Exercise requirements:
The listing below holds a line with "VI row **T6-VAL**" and a later line with "NOT IN PRINT;". Write out those two lines and every line between them, exactly, and nothing else.

:::::

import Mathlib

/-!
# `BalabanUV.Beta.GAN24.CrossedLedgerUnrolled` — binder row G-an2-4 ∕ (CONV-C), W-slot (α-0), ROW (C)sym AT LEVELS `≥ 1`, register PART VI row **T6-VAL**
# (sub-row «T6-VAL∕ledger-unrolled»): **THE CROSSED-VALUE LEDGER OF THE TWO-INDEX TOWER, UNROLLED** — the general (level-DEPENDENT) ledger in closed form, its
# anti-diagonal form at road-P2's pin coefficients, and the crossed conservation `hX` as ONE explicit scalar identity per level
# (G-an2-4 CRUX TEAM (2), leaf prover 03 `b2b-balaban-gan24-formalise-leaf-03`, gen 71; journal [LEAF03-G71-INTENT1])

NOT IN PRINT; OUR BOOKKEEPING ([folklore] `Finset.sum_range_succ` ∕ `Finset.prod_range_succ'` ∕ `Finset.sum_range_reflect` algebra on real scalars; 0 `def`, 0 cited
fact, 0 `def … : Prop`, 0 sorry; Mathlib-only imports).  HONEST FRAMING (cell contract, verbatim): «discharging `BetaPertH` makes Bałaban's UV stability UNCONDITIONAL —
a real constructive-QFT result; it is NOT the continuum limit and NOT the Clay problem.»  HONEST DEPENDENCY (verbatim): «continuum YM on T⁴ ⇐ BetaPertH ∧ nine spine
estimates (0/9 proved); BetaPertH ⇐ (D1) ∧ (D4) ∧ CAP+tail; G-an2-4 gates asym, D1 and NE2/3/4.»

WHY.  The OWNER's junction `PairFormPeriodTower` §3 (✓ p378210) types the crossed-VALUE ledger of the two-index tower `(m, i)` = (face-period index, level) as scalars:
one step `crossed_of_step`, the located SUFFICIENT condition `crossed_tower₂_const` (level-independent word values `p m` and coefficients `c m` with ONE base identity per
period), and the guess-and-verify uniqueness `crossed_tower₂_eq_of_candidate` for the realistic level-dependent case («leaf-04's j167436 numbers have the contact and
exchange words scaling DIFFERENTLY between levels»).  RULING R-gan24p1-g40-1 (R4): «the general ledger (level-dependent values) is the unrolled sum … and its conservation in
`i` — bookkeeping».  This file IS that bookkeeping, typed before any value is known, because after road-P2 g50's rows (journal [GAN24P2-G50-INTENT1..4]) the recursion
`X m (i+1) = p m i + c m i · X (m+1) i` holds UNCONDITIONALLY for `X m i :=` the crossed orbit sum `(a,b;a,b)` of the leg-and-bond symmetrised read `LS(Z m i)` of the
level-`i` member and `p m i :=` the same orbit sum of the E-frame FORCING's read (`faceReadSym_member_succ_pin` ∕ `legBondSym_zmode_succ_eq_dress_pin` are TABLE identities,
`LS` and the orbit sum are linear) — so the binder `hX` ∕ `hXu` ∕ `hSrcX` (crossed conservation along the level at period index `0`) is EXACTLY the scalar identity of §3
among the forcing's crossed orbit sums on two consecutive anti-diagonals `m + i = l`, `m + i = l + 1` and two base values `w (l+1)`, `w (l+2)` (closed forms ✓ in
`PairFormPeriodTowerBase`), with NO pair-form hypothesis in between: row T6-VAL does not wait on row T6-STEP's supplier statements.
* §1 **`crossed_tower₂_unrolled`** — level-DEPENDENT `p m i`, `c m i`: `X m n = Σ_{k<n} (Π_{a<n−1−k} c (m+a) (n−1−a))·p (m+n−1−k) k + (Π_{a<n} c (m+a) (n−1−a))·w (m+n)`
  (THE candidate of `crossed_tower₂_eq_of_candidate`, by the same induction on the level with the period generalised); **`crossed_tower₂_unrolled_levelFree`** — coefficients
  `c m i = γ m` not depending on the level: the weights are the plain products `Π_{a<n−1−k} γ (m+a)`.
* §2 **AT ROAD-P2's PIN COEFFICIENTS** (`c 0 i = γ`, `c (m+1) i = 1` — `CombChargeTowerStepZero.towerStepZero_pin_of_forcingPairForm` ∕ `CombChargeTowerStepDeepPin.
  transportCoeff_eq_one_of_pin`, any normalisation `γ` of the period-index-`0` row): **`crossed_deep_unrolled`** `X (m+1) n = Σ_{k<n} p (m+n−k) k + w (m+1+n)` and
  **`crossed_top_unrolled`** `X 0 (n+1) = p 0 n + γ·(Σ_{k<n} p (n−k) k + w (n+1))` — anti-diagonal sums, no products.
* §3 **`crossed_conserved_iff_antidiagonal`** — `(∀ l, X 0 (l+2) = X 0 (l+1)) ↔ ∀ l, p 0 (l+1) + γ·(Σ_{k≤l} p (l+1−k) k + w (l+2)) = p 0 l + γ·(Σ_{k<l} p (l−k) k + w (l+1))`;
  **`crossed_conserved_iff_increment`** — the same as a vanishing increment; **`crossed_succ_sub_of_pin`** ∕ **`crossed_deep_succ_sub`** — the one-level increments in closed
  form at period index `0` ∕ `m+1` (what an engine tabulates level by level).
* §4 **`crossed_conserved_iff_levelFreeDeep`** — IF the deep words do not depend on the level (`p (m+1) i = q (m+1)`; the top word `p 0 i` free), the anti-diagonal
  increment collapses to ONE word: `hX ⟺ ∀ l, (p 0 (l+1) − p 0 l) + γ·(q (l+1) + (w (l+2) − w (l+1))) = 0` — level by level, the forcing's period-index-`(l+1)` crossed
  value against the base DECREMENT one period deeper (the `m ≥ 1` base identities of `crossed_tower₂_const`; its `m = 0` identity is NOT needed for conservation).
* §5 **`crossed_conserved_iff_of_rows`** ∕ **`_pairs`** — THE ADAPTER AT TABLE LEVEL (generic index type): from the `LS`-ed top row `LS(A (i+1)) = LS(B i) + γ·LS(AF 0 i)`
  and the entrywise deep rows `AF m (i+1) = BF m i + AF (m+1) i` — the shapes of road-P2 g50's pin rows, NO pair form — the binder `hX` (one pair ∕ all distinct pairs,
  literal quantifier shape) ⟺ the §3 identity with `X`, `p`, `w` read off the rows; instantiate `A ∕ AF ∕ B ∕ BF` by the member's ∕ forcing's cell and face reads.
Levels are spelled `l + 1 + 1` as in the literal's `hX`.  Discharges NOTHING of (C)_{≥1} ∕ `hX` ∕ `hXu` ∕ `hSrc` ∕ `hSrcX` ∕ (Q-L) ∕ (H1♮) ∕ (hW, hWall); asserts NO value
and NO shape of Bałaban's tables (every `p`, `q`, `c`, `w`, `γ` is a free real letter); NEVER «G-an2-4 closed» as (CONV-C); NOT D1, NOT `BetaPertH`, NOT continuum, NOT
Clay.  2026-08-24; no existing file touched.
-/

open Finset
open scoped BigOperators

:::::

Task answer:
# `BalabanUV.Beta.GAN24.CrossedLedgerUnrolled` — binder row G-an2-4 ∕ (CONV-C), W-slot (α-0), ROW (C)sym AT LEVELS `≥ 1`, register PART VI row **T6-VAL**
# (sub-row «T6-VAL∕ledger-unrolled»): **THE CROSSED-VALUE LEDGER OF THE TWO-INDEX TOWER, UNROLLED** — the general (level-DEPENDENT) ledger in closed form, its
# anti-diagonal form at road-P2's pin coefficients, and the crossed conservation `hX` as ONE explicit scalar identity per level
# (G-an2-4 CRUX TEAM (2), leaf prover 03 `b2b-balaban-gan24-formalise-leaf-03`, gen 71; journal [LEAF03-G71-INTENT1])

NOT IN PRINT; OUR BOOKKEEPING ([folklore] `Finset.sum_range_succ` ∕ `Finset.prod_range_succ'` ∕ `Finset.sum_range_reflect` algebra on real scalars; 0 `def`, 0 cited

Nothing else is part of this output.